[[ EXTRACTED DATA open ]]
import Summits.QuantumAdvantage.AdviceFreeQNC0.BlockDefects
import HarnessLib

/-!
# Cell qa-qnc0, `p = 3` — the QUANTITATIVE block lemma (planner qa-qnc0-p1 g20, ask P-20e′; ROUND-19 §3 addendum
02:02Z; `exp20/Sketch20x.lean` §8, statement `blockOpR_contracts_quant` VERBATIM)

**`rnsq_blockOpR_le_quant`: `rnsq (blockOpR ζ ω ε f) ≤ (1 − 1/(16(2r+1))) · rnsq f`** for a primitive cube root `ζ` at
the first site, arbitrary UNIMODULAR phases `ω j` later and arbitrary sign patterns — whence the planner's
**`blockOpR_contracts_quant`** (`1 − 1/(32(2r+1)²)`, verbatim) a fortiori.  The decay per disjoint block is therefore
polynomial (indeed LINEAR) in the radius, which is what the polylog-radius rung `RingLinFormsLocalPolyLt3` needs.

Proof (the near-equality version of the 2-cycle of `BlockRigidity.lean`; bookkeeping in `BlockDefects.lean`):
* telescoped defect: `rnsq (B f) + ¼·Σ_j D_j ≤ rnsq f`, `D_j` the `ℓ²` alignment defect of stage `j` (`rnsq_chainOp_add_defect_le`);
* transport with error: `|(B f)(σ) − Φ_w θ f(σ·w)| ≤ ½ Σ_j |d_j(σ·w_{<j})|` (`chainOp_approx`);
* 2-cycle with error: `|f(σ·(1,w))| ≤ E(σ,1w) + E(σ,0w) + E(σ♭,1w) + E(σ♭,0w)` using `|ζ² ∓ 1| ≥ 1` (`norm_apply_run_le`);
* averaging over all `2^{2r+1}` ways of writing a state as `σ·(b,w)` (`sum_bsum_run`) and Cauchy–Schwarz:
  `rnsq f ≤ 4(2r+1)·Σ_j D_j ≤ 16(2r+1)·(rnsq f − rnsq (B f))`.

WHAT THIS IS NOT: not the conjectured radius-free `BlockNormUniform3`; no strategy bound by itself (the path-sum assembly
`twistBoundX3Local_of` is still open); crux 22907 untouched; separation NOT moved.
-/

namespace Summit.QuantumAdvantage.AdviceFreeQNC0

open Finset Literature.Computability.QuantumComplexity

namespace BondTwist3

variable {r : ℕ}

/-! ## The 2-cycle with error -/

/-- `ζ² + ζ + 1 = 0` for a primitive cube root. -/
theorem cube_root_sum {ζ : ℂ} (hζ3 : ζ ^ 3 = 1) (hζ1 : ζ ≠ 1) : ζ ^ 2 + ζ + 1 = 0 := by
  have h : (ζ - 1) * (ζ ^ 2 + ζ + 1) = 0 := by linear_combination hζ3
  exact (mul_eq_zero.1 h).resolve_left (sub_ne_zero.2 hζ1)

/-- `|ζ² − θ| ≥ 1` for `θ = ±1`. -/
theorem one_le_norm_sq_sub {ζ : ℂ} (hζ3 : ζ ^ 3 = 1) (hζ1 : ζ ≠ 1) (θ : ℂ) (hθ : θ = 1 ∨ θ = -1) :
    1 ≤ ‖ζ ^ 2 - θ‖ := by
  have hs := cube_root_sum hζ3 hζ1
  have hn := norm_eq_one_of_cube hζ3
  rcases hθ with rfl | rfl
  · have h : ζ ^ 2 - 1 = -(2 + ζ) := by linear_combination hs
    rw [h, norm_neg]
    have := norm_sub_norm_le (2 : ℂ) (-ζ)
    rw [norm_neg, hn, Complex.norm_two, sub_neg_eq_add] at this
    linarith
  · have h : ζ ^ 2 - -1 = -ζ := by linear_combination hs
    rw [h, norm_neg, hn]

/-- Products of signs are signs. -/
theorem pm_mul {a b : ℂ} (ha : a = 1 ∨ a = -1) (hb : b = 1 ∨ b = -1) : a * b = 1 ∨ a * b = -1 := by
  rcases ha with rfl | rfl <;> rcases hb with rfl | rfl <;> simp

/-- Signs are unimodular. -/
theorem norm_pm {a : ℂ} (ha : a = 1 ∨ a = -1) : ‖a‖ = 1 := by
  rcases ha with rfl | rfl <;> simp

/-- The four path errors around the 2-cycle through `(σ, w)`. -/
noncomputable def cycErr (L : List (ℂ × (RegState r → Bool → Bool))) (f : RegState r → ℂ) (σ : RegState r)
    (W : List Bool) : ℝ :=
  pathErr L f σ (true :: W) + pathErr L f σ (false :: W) +
    (pathErr L f (flipSpin σ) (true :: W) + pathErr L f (flipSpin σ) (false :: W))

/-- **The 2-cycle with error**: `|f(σ·(1,w))| ≤` the four path errors. -/
theorem norm_apply_run_le {ζ : ℂ} (hζ3 : ζ ^ 3 = 1) (hζ1 : ζ ≠ 1) (e : RegState r → Bool → Bool)
    (l : List (ℂ × (RegState r → Bool → Bool))) (hl : l.length = 2 * r) (hl1 : ∀ p ∈ l, ‖p.1‖ = 1)
    (f : RegState r → ℂ) (σ : RegState r) (W : List Bool) (hW : W.length = 2 * r) :
    ‖f (run σ (true :: W))‖ ≤ cycErr ((ζ, e) :: l) f σ W := by
  obtain ⟨S, s, reg⟩ := σ
  have hζn := norm_eq_one_of_cube hζ3
  have hnorm : ∀ p ∈ (ζ, e) :: l, ‖p.1‖ ≤ 1 := by
    intro p hp
    simp only [List.mem_cons] at hp
    rcases hp with rfl | hp
    · exact hζn.le
    · exact (hl1 p hp).le
  have h0 := run_false_cons S s reg W (by omega)
  have h1 := run_false_cons S (!s) reg W (by omega)
  rw [Bool.not_not] at h1
  have hlen : ∀ b : Bool, (b :: W).length = ((ζ, e) :: l).length := fun b => by simp [hW, hl]
  obtain ⟨θ₁, hθ₁, e1⟩ := chainOp_approx _ hnorm f (S, s, reg) (true :: W) (hlen true)
  obtain ⟨θ₂, hθ₂, e2⟩ := chainOp_approx _ hnorm f (S, s, reg) (false :: W) (hlen false)
  obtain ⟨θ₃, hθ₃, e3⟩ := chainOp_approx _ hnorm f (S, !s, reg) (true :: W) (hlen true)
  obtain ⟨θ₄, hθ₄, e4⟩ := chainOp_approx _ hnorm f (S, !s, reg) (false :: W) (hlen false)
  rw [← h0] at e3
  rw [h1] at e4
  simp only [phaseProd, if_true, Bool.false_eq_true, if_false, one_mul] at e1 e2 e3 e4
  set Φ := phaseProd l W with hΦ
  set A := chainOp ((ζ, e) :: l) f (S, s, reg)
  set A' := chainOp ((ζ, e) :: l) f (S, !s, reg)
  set u := f (run ((S, s, reg) : RegState r) (true :: W))
  set v := f (run ((S, s, reg) : RegState r) (false :: W))
  have hΦn : ‖Φ‖ = 1 := norm_phaseProd l hl1 W
  have hθ₂sq : θ₂ * θ₂ = 1 := by rcases hθ₂ with rfl | rfl <;> norm_num
  have key : (ζ ^ 2 * (θ₁ * θ₂ * θ₃) - θ₄) * Φ * u =
      ζ * θ₂ * θ₃ * (ζ * Φ * θ₁ * u - A) + ζ * θ₂ * θ₃ * (A - Φ * θ₂ * v) + (ζ * Φ * θ₃ * v - A') +
        (A' - Φ * θ₄ * u) := by
    linear_combination (ζ * Φ * θ₃ * v) * hθ₂sq
  have hΘ := pm_mul (pm_mul hθ₁ hθ₂) hθ₃
  have hge : 1 ≤ ‖ζ ^ 2 * (θ₁ * θ₂ * θ₃) - θ₄‖ := by
    have hid : ζ ^ 2 * (θ₁ * θ₂ * θ₃) - θ₄ = (θ₁ * θ₂ * θ₃) * (ζ ^ 2 - (θ₁ * θ₂ * θ₃) * θ₄) := by
      have hsq : (θ₁ * θ₂ * θ₃) * (θ₁ * θ₂ * θ₃) = 1 := by rcases hΘ with h | h <;> rw [h] <;> norm_num
      linear_combination (θ₄ : ℂ) * hsq
    rw [hid, norm_mul, norm_pm hΘ, one_mul]
    exact one_le_norm_sq_sub hζ3 hζ1 _ (pm_mul hΘ hθ₄)
  have hlhs : ‖u‖ ≤ ‖(ζ ^ 2 * (θ₁ * θ₂ * θ₃) - θ₄) * Φ * u‖ := by
    rw [norm_mul, norm_mul, hΦn, mul_one]
    exact le_mul_of_one_le_left (norm_nonneg _) hge
  have hrhs : ‖(ζ ^ 2 * (θ₁ * θ₂ * θ₃) - θ₄) * Φ * u‖ ≤
      pathErr ((ζ, e) :: l) f (S, s, reg) (true :: W) + pathErr ((ζ, e) :: l) f (S, s, reg) (false :: W) +
        (pathErr ((ζ, e) :: l) f (S, !s, reg) (true :: W) + pathErr ((ζ, e) :: l) f (S, !s, reg) (false :: W)) := by
    rw [key]
    have n1 : ‖ζ * θ₂ * θ₃ * (ζ * Φ * θ₁ * u - A)‖ ≤ pathErr ((ζ, e) :: l) f (S, s, reg) (true :: W) := by
      rw [norm_mul, norm_mul, norm_mul, hζn, norm_pm hθ₂, norm_pm hθ₃, one_mul, one_mul, one_mul, norm_sub_rev]
      exact e1
    have n2 : ‖ζ * θ₂ * θ₃ * (A - Φ * θ₂ * v)‖ ≤ pathErr ((ζ, e) :: l) f (S, s, reg) (false :: W) := by
      rw [norm_mul, norm_mul, norm_mul, hζn, norm_pm hθ₂, norm_pm hθ₃, one_mul, one_mul, one_mul]
      exact e2
    have n3 : ‖ζ * Φ * θ₃ * v - A'‖ ≤ pathErr ((ζ, e) :: l) f (S, !s, reg) (true :: W) := by
      rw [norm_sub_rev]; exact e3
    have n4 : ‖A' - Φ * θ₄ * u‖ ≤ pathErr ((ζ, e) :: l) f (S, !s, reg) (false :: W) := e4
    refine (norm_add_le _ _).trans (add_le_add ((norm_add_le _ _).trans
      (add_le_add ((norm_add_le _ _).trans (add_le_add n1 n2)) n3)) n4) |>.trans ?_
    linarith
  simp only [cycErr, flipSpin]
  exact hlhs.trans hrhs

/-- Both states `σ·(b,w)` are controlled by the same four path errors. -/
theorem norm_apply_run_le' {ζ : ℂ} (hζ3 : ζ ^ 3 = 1) (hζ1 : ζ ≠ 1) (e : RegState r → Bool → Bool)
    (l : List (ℂ × (RegState r → Bool → Bool))) (hl : l.length = 2 * r) (hl1 : ∀ p ∈ l, ‖p.1‖ = 1)
    (f : RegState r → ℂ) (σ : RegState r) (b : Bool) (W : List Bool) (hW : W.length = 2 * r) :
    ‖f (run σ (b :: W))‖ ≤ cycErr ((ζ, e) :: l) f σ W := by
  cases b with
  | true => exact norm_apply_run_le hζ3 hζ1 e l hl hl1 f σ W hW
  | false =>
    obtain ⟨S, s, reg⟩ := σ
    rw [run_false_cons S s reg W (by omega)]
    refine (norm_apply_run_le hζ3 hζ1 e l hl hl1 f (S, !s, reg) W hW).trans (le_of_eq ?_)
    simp only [cycErr, flipSpin, Bool.not_not]
    ring

/-! ## Assembly -/

/-- `(a+b+c+d)² ≤ 4(a²+b²+c²+d²)`. -/
theorem sq_add_four_le (a b c d : ℝ) : (a + b + (c + d)) ^ 2 ≤ 4 * (a ^ 2 + b ^ 2 + (c ^ 2 + d ^ 2)) := by
  nlinarith [sq_nonneg (a - b), sq_nonneg (a - c), sq_nonneg (a - d), sq_nonneg (b - c), sq_nonneg (b - d),
    sq_nonneg (c - d)]

/-- **`rnsq f ≤ 4(2r+1)·chainDefect`** for the block chain. -/
theorem rnsq_le_chainDefect {ζ : ℂ} (hζ3 : ζ ^ 3 = 1) (hζ1 : ζ ≠ 1) (e : RegState r → Bool → Bool)
    (l : List (ℂ × (RegState r → Bool → Bool))) (hl : l.length = 2 * r) (hl1 : ∀ p ∈ l, ‖p.1‖ = 1)
    (f : RegState r → ℂ) : rnsq f ≤ 4 * (2 * r + 1) * chainDefect ((ζ, e) :: l) f := by
  set L := (ζ, e) :: l with hL
  have hLl : L.length = 2 * r + 1 := by simp [hL, hl]
  set m : ℝ := (2 * r + 1 : ℝ) with hm
  -- the squared-defect functional along the four paths
  set Q : RegState r → List Bool → ℝ := fun σ W =>
    pathErrSq L f σ (true :: W) + pathErrSq L f σ (false :: W) +
      (pathErrSq L f (flipSpin σ) (true :: W) + pathErrSq L f (flipSpin σ) (false :: W)) with hQ
  -- pointwise: `‖f(σ·bs)‖² ≤ m · Q σ bs.tail` for `|bs| = 2r+1`
  have hpt : ∀ (σ : RegState r) (bs : List Bool), bs.length = 2 * r + 1 →
      ‖f (run σ bs)‖ ^ 2 ≤ m * Q σ bs.tail := by
    intro σ bs hbs
    cases bs with
    | nil => simp at hbs
    | cons b W =>
      have hW : W.length = 2 * r := by simpa using hbs
      have h1 := norm_apply_run_le' hζ3 hζ1 e l hl hl1 f σ b W hW
      have h2 : ‖f (run σ (b :: W))‖ ^ 2 ≤ cycErr L f σ W ^ 2 := pow_le_pow_left₀ (norm_nonneg _) h1 2
      have hcs : ∀ (τ : RegState r) (bs : List Bool), pathErr L f τ bs ^ 2 ≤ m / 4 * pathErrSq L f τ bs := by
        intro τ bs
        have := pathErr_sq_le L f τ bs
        rw [hLl] at this
        simpa [hm] using this
      have h3 := sq_add_four_le (pathErr L f σ (true :: W)) (pathErr L f σ (false :: W))
        (pathErr L f (flipSpin σ) (true :: W)) (pathErr L f (flipSpin σ) (false :: W))
      have := hcs σ (true :: W)
      have := hcs σ (false :: W)
      have := hcs (flipSpin σ) (true :: W)
      have := hcs (flipSpin σ) (false :: W)
      simp only [List.tail_cons, hQ]
      simp only [cycErr] at h2
      nlinarith
  -- average over all ways of writing a state as `σ·bs`
  have hsum : (2 : ℝ) ^ (2 * r + 1) * rnsq f ≤ m * (2 * (2 * ((2 : ℝ) ^ (2 * r + 1) * chainDefect L f))) := by
    have hre := sum_bsum_run (2 * r + 1) (fun τ : RegState r => ‖f τ‖ ^ 2)
    unfold rnsq
    rw [← hre]
    have hQsum : ∀ σ : RegState r, bsum (2 * r) (Q σ) =
        bsum (2 * r + 1) (pathErrSq L f σ) + bsum (2 * r + 1) (pathErrSq L f (flipSpin σ)) := by
      intro σ
      simp only [hQ, bsum]
      rw [bsum_add, bsum_add, bsum_add]
      ring
    have htail : ∀ σ : RegState r, bsum (2 * r + 1) (fun bs => m * Q σ bs.tail) = m * (2 * bsum (2 * r) (Q σ)) := by
      intro σ
      simp only [bsum, List.tail_cons]
      rw [bsum_const_mul]
      ring
    have hPS := sum_bsum_pathErrSq L f
    rw [hLl] at hPS
    calc ∑ σ : RegState r, bsum (2 * r + 1) (fun bs => ‖f (run σ bs)‖ ^ 2)
        ≤ ∑ σ : RegState r, bsum (2 * r + 1) (fun bs => m * Q σ bs.tail) :=
          sum_le_sum fun σ _ => bsum_mono _ _ _ fun bs hbs => hpt σ bs hbs
      _ = ∑ σ : RegState r, m * (2 * (bsum (2 * r + 1) (pathErrSq L f σ) +
            bsum (2 * r + 1) (pathErrSq L f (flipSpin σ)))) :=
          sum_congr rfl fun σ _ => by rw [htail σ, hQsum σ]
      _ = m * (2 * ∑ σ : RegState r, (bsum (2 * r + 1) (pathErrSq L f σ) +
            bsum (2 * r + 1) (pathErrSq L f (flipSpin σ)))) := by
          rw [← mul_sum, ← mul_sum]
      _ = m * (2 * (2 * ∑ σ : RegState r, bsum (2 * r + 1) (pathErrSq L f σ))) := by
          rw [sum_add_distrib, sum_flipSpin (fun σ => bsum (2 * r + 1) (pathErrSq L f σ))]; ring
      _ = m * (2 * (2 * ((2 : ℝ) ^ (2 * r + 1) * chainDefect L f))) := by rw [hPS]
  have h2pos : (0 : ℝ) < (2 : ℝ) ^ (2 * r + 1) := by positivity
  nlinarith

/-- **The quantitative block lemma (linear in the radius)**: `rnsq (B f) ≤ (1 − 1/(16(2r+1)))·rnsq f`. -/
theorem rnsq_blockOpR_le_quant (r : ℕ) (ζ : ℂ) (hζ3 : ζ ^ 3 = 1) (hζ1 : ζ ≠ 1)
    (ω : Fin (2 * r) → ℂ) (hω : ∀ j, ‖ω j‖ = 1)
    (ε : Fin (2 * r + 1) → RegState r → Bool → Bool) (f : RegState r → ℂ) :
    rnsq (blockOpR ζ ω ε f) ≤ (1 - 1 / (16 * (2 * (r : ℝ) + 1))) * rnsq f := by
  rw [blockOpR_eq_chainOp]
  set l := List.ofFn fun j : Fin (2 * r) => (ω j, ε j.succ) with hl
  have hll : l.length = 2 * r := by simp [hl]
  have hl1 : ∀ p ∈ l, ‖p.1‖ = 1 := by
    intro p hp
    rw [hl, List.mem_ofFn', Set.mem_range] at hp
    obtain ⟨j, rfl⟩ := hp
    exact hω j
  have hnorm : ∀ p ∈ (ζ, ε 0) :: l, ‖p.1‖ ≤ 1 := by
    intro p hp
    simp only [List.mem_cons] at hp
    rcases hp with rfl | hp
    · exact (norm_eq_one_of_cube hζ3).le
    · exact (hl1 p hp).le
  have hA := rnsq_le_chainDefect hζ3 hζ1 (ε 0) l hll hl1 f
  have hB := rnsq_chainOp_add_defect_le ((ζ, ε 0) :: l) hnorm f
  have hm : (0 : ℝ) < 16 * (2 * (r : ℝ) + 1) := by positivity
  rw [sub_mul, one_mul, div_mul_eq_mul_div, one_mul]
  have hC : chainDefect ((ζ, ε 0) :: l) f ≤ 4 * (rnsq f - rnsq (chainOp ((ζ, ε 0) :: l) f)) := by linarith
  have hD := mul_le_mul_of_nonneg_left hC (by positivity : (0 : ℝ) ≤ 4 * (2 * (r : ℝ) + 1))
  have hE : rnsq f / (16 * (2 * (r : ℝ) + 1)) ≤ rnsq f - rnsq (chainOp ((ζ, ε 0) :: l) f) := by
    rw [div_le_iff₀ hm]
    linarith
  linarith

/-- **P-20e′ stub `blockOpR_contracts_quant` (Sketch20x §8, VERBATIM) — PROVED** (a fortiori from the linear bound). -/
theorem blockOpR_contracts_quant (r : ℕ) (ζ : ℂ) (hζ3 : ζ ^ 3 = 1) (hζ1 : ζ ≠ 1)
    (ω : Fin (2 * r) → ℂ) (hω : ∀ j, ‖ω j‖ = 1)
    (ε : Fin (2 * r + 1) → RegState r → Bool → Bool) (f : RegState r → ℂ) :
    rnsq (blockOpR ζ ω ε f) ≤ (1 - 1 / (32 * (2 * (r : ℝ) + 1) ^ 2)) * rnsq f := by
  refine (rnsq_blockOpR_le_quant r ζ hζ3 hζ1 ω hω ε f).trans (mul_le_mul_of_nonneg_right ?_ (rnsq_nonneg f))
  have h0 : (0 : ℝ) < 2 * (r : ℝ) + 1 := by positivity
  have h1 : 16 * (2 * (r : ℝ) + 1) ≤ 32 * (2 * (r : ℝ) + 1) ^ 2 := by nlinarith
  have := one_div_le_one_div_of_le (by positivity) h1
  linarith

end BondTwist3

end Summit.QuantumAdvantage.AdviceFreeQNC0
[[ EXTRACTED DATA closed ]]
The output should be exactly the lines above from the line containing "have hsq : (θ₁" to the line containing "have hrhs : ‖(ζ", inclusive, with no other lines.

▸ **TASK RESULT**
      have hsq : (θ₁ * θ₂ * θ₃) * (θ₁ * θ₂ * θ₃) = 1 := by rcases hΘ with h | h <;> rw [h] <;> norm_num
      linear_combination (θ₄ : ℂ) * hsq
    rw [hid, norm_mul, norm_pm hΘ, one_mul]
    exact one_le_norm_sq_sub hζ3 hζ1 _ (pm_mul hΘ hθ₄)
  have hlhs : ‖u‖ ≤ ‖(ζ ^ 2 * (θ₁ * θ₂ * θ₃) - θ₄) * Φ * u‖ := by
    rw [norm_mul, norm_mul, hΦn, mul_one]
    exact le_mul_of_one_le_left (norm_nonneg _) hge
  have hrhs : ‖(ζ ^ 2 * (θ₁ * θ₂ * θ₃) - θ₄) * Φ * u‖ ≤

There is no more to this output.